Preschool Development Grant: Child Care Deserts & Family Care Providers

Project Description

Family child care homes (FCCHs) are an important part of the early care and education system in North Carolina. While they make up only about a quarter of licensed care providers, they provide a critical service especially to families that work non-traditional hours, reside in rural communities or speak primary languages other than English. Despite this important role, the number of FCCHs has been steadily decreasing, contributing the existing shortage of affordable child care slots in our state and worsening access issues for many families that need care. In 2022, the North Carolina Division of Child Development and Early Education (NCDCDEE) completed a needs assessment update as part of their Preschool Development Grant Birth through Five (PDG B-5). Duke’s Center for Child and Family Policy (CCFP) served as a key partner in this effort. Findings from this needs assessment highlighted the troubling decline in FCCHs in North Carolina over the past few decades and spurred NCDCDEE to further explore this issue, with the aim of identifying the challenges and barriers contributing to this decline and developing recommendations to inform policymaking.

Project Goals

NCDCDEE contracted with the Hunt Institute, Afton and CCFP to

  • conduct a comprehensive literature review,
  • develop maps that illustrate child care deserts within the state,
  • collect qualitative data from key stakeholders, and
  • develop policy recommendations focused on these issues.

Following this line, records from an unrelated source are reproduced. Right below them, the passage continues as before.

import Mathlib.Analysis.SpecialFunctions.Trigonometric.DerivHyp
import Mathlib.Analysis.SpecialFunctions.Log.Basic
import Summits.CriticalPhenomena.CardyFormulaZ2.Theorems.CardySelfDualSegmentSegmentClosedStubBoxCrossRatio
import Literature.Probability.RandomPlanarGeometry.RectangleModulusAspectRatio
import Literature.Probability.RandomPlanarGeometry.ImageUnivalent
import Literature.Probability.RandomPlanarGeometry.CardyFunctionIncBeta
import Literature.Probability.RandomPlanarGeometry.ChordalCurveFamily
import Literature.Analysis.Complex.HorizontalStripResidues
import HarnessLib

/-!
# Stub `stub_relativeConfinement` of line `birth`, crux `SegmentTransport` (stmt-CriticalPhenomena-11199)

Route `ModulusResponse` of `CriticalPhenomena/CardyFormulaZ2`. **Relative confinement of near-Cardy
stretches** (pure conformal geometry, for an ARBITRARY set function `P : Set ℂ → ℝ → Set ℂ → Set ℂ → ℝ`):
there is a universal window `T` such that, for the pinned diagonal stretches
`S_t z = cosh t · z + i sinh t · z̄`, any two stretches `t, t'` at which `P` is `1/8`-approximately
linear-image Cardy for every conformal rectangle (eventually as the mesh `δ → 0⁺`) satisfy `|t - t'| ≤ T`.

Proof. Put `s = t - t'`. For a conformal rectangle `R`, the `t'`-hypothesis tested on the image
rectangle `S_s(R)` (`MarkedDomain.map` by the stretch homeomorphism) speaks about the SAME data
`P (S_t R, δ, S_t arc₀, S_t arc₂)` as the `t`-hypothesis on `R`, because `S_{t'} ∘ S_s = S_t` (group
law); at a common small mesh this gives `|F(η(R)) - F(η(S_s R))| ≤ 1/4`. Test rectangles: the images
`g((0,w)×(0,h))` of the model boxes `rectQuad 0 w 0 h` under the frame `g z = (1+i) z` (sides along
the diagonals `x = ±y`, the eigen-directions of `S`); since `S_s (g z) = g (e^s x + i e^{-s} y)`, the
stretched rectangle is `g((0, e^s w)×(0, e^{-s} h))` with the corresponding corners, so by conformal
invariance of the cross-ratio (`crossRatio_eq_of_image_data`) and the box cross-ratio
`1 - η(w/h)` (`SegmentClosed.Sketch.stub_boxCrossRatio` with Bollobás–Riordan's modulus function `η`,
`rectangle_crossRatio_eq_of_aspectRatio_holds`) we get `|G(r) - G(e^{2s} r)| ≤ 1/4` for all `r > 0`,
where `G(r) = F(1 - η(r))` is strictly increasing and takes the values `1/8` at `r₁` and `7/8` at
`r₂ > r₁` (`F` continuous and strictly increasing on `[0,1]`, `F(0) = 0`, `F(1) = 1`; `η` onto `(0,1)`).
Testing `r = r₁` excludes `s > T` and `r = r₂` excludes `s < -T`, `T = log (r₂/r₁) / 2`.

The few facts on the pinned stretches that are needed (real coordinates, group law, continuity, the
plane homeomorphism `S_s` with inverse `S_{-s}`) are proved inline (`stretch_group`); the sibling stub file
`ModulusResponseSegmentTransportStubExactFromApproximate` has them as named lemmas (`…Birth.Exact.*`).
-/

noncomputable section
/-- stub / rung text `HigherRankFrobeniusUnits` (texts.json: the crux with ONE clause inserted). -/
def HigherRankFrobeniusUnits : Prop :=
  ∀ (K : Type) [Field K] [NumberField K] (n : ℕ), 0 < n → 3 ≤ n → ∀ (ℓ : ℕ) [Fact ℓ.Prime] (ι : PadicAlgCl ℓ ≃+* ℂ) (ρ : Literature.NumberTheory.GaloisRepresentations.FramedGaloisRep K (PadicAlgCl ℓ) n), ρ.toGaloisRep.IsIrreducible → ((∀ᶠ v : IsDedekindDomain.HeightOneSpectrum (NumberField.RingOfIntegers K) in cofinite, ρ.IsUnramifiedAt v) ∧ ∀ (v : IsDedekindDomain.HeightOneSpectrum (NumberField.RingOfIntegers K)) (hv : ((ℓ : ℕ) : NumberField.RingOfIntegers K) ∈ v.asIdeal), (Literature.NumberTheory.PAdicHodge.fontainePstAdicCompletion v ℓ hv).IsDeRhamFramed (ρ.toLocal v)) → ∀ᶠ v : IsDedekindDomain.HeightOneSpectrum (NumberField.RingOfIntegers K) in Filter.cofinite, ∀ P : Polynomial (PadicAlgCl ℓ), ρ.HasFrobCharpolyAt v P → ∀ β ∈ P.roots, ∀ (ℓ' : ℕ) [Fact ℓ'.Prime] (ι' : PadicAlgCl ℓ' ≃+* ℂ), ((ℓ' : ℕ) : NumberField.RingOfIntegers K) ∉ v.asIdeal → ‖ι'.symm (ι β)‖ = 1

/-- stub / rung text `FiniteOrderUnitRung` (texts.json: the crux with ONE clause inserted). -/
def FiniteOrderUnitRung : Prop :=
  ∀ (K : Type) [Field K] [NumberField K] (n : ℕ), 0 < n → ∀ (ℓ : ℕ) [Fact ℓ.Prime] (ι : PadicAlgCl ℓ ≃+* ℂ) (ρ : Literature.NumberTheory.GaloisRepresentations.FramedGaloisRep K (PadicAlgCl ℓ) n), ρ.toGaloisRep.IsIrreducible → (∃ k : ℕ, 0 < k ∧ ∀ σ : Field.absoluteGaloisGroup K, ρ σ ^ k = 1) → ((∀ᶠ v : IsDedekindDomain.HeightOneSpectrum (NumberField.RingOfIntegers K) in cofinite, ρ.IsUnramifiedAt v) ∧ ∀ (v : IsDedekindDomain.HeightOneSpectrum (NumberField.RingOfIntegers K)) (hv : ((ℓ : ℕ) : NumberField.RingOfIntegers K) ∈ v.asIdeal), (Literature.NumberTheory.PAdicHodge.fontainePstAdicCompletion v ℓ hv).IsDeRhamFramed (ρ.toLocal v)) → ∀ᶠ v : IsDedekindDomain.HeightOneSpectrum (NumberField.RingOfIntegers K) in Filter.cofinite, ∀ P : Polynomial (PadicAlgCl ℓ), ρ.HasFrobCharpolyAt v P → ∀ β ∈ P.roots, ∀ (ℓ' : ℕ) [Fact ℓ'.Prime] (ι' : PadicAlgCl ℓ' ≃+* ℂ), ((ℓ' : ℕ) : NumberField.RingOfIntegers K) ∉ v.asIdeal → ‖ι'.symm (ι β)‖ = 1

/-- stub / rung text `CompatibleFamilyUnitRung` (texts.json: the crux with ONE clause inserted). -/
def CompatibleFamilyUnitRung : Prop :=
  ∀ (K : Type) [Field K] [NumberField K] (n : ℕ), 0 < n → ∀ (ℓ : ℕ) [Fact ℓ.Prime] (ι : PadicAlgCl ℓ ≃+* ℂ) (ρ : Literature.NumberTheory.GaloisRepresentations.FramedGaloisRep K (PadicAlgCl ℓ) n), ρ.toGaloisRep.IsIrreducible → (∃ S : Set (IsDedekindDomain.HeightOneSpectrum (NumberField.RingOfIntegers K)), S.Finite ∧ ∀ (ℓ' : ℕ) [Fact ℓ'.Prime] (ι' : PadicAlgCl ℓ' ≃+* ℂ), ∃ ρ' : Literature.NumberTheory.GaloisRepresentations.FramedGaloisRep K (PadicAlgCl ℓ') n, ∀ v ∉ S, ((ℓ' : ℕ) : NumberField.RingOfIntegers K) ∉ v.asIdeal → ∀ P : Polynomial (PadicAlgCl ℓ), ρ.HasFrobCharpolyAt v P → ∃ P' : Polynomial (PadicAlgCl ℓ'), ρ'.HasFrobCharpolyAt v P' ∧ P'.map (ι' : PadicAlgCl ℓ' →+* ℂ) = P.map (ι : PadicAlgCl ℓ →+* ℂ)) → ((∀ᶠ v : IsDedekindDomain.HeightOneSpectrum (NumberField.RingOfIntegers K) in cofinite, ρ.IsUnramifiedAt v) ∧ ∀ (v : IsDedekindDomain.HeightOneSpectrum (NumberField.RingOfIntegers K)) (hv : ((ℓ : ℕ) : NumberField.RingOfIntegers K) ∈ v.asIdeal), (Literature.NumberTheory.PAdicHodge.fontainePstAdicCompletion v ℓ hv).IsDeRhamFramed (ρ.toLocal v)) → ∀ᶠ v : IsDedekindDomain.HeightOneSpectrum (NumberField.RingOfIntegers K) in Filter.cofinite, ∀ P : Polynomial (PadicAlgCl ℓ), ρ.HasFrobCharpolyAt v P → ∀ β ∈ P.roots, ∀ (ℓ' : ℕ) [Fact ℓ'.Prime] (ι' : PadicAlgCl ℓ' ≃+* ℂ), ((ℓ' : ℕ) : NumberField.RingOfIntegers K) ∉ v.asIdeal → ‖ι'.symm (ι β)‖ = 1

CCFP researchers will facilitate stakeholder roundtables, conduct interviews with key state leaders in the ECE space, and lead parent and provider advisory panels with the goal of helping to answer the key research questions including:

  1. What barriers and challenges do family child care home providers experience with opening, operating, and/or expanding their business?
  2. Where are child care deserts across the country and in North Carolina?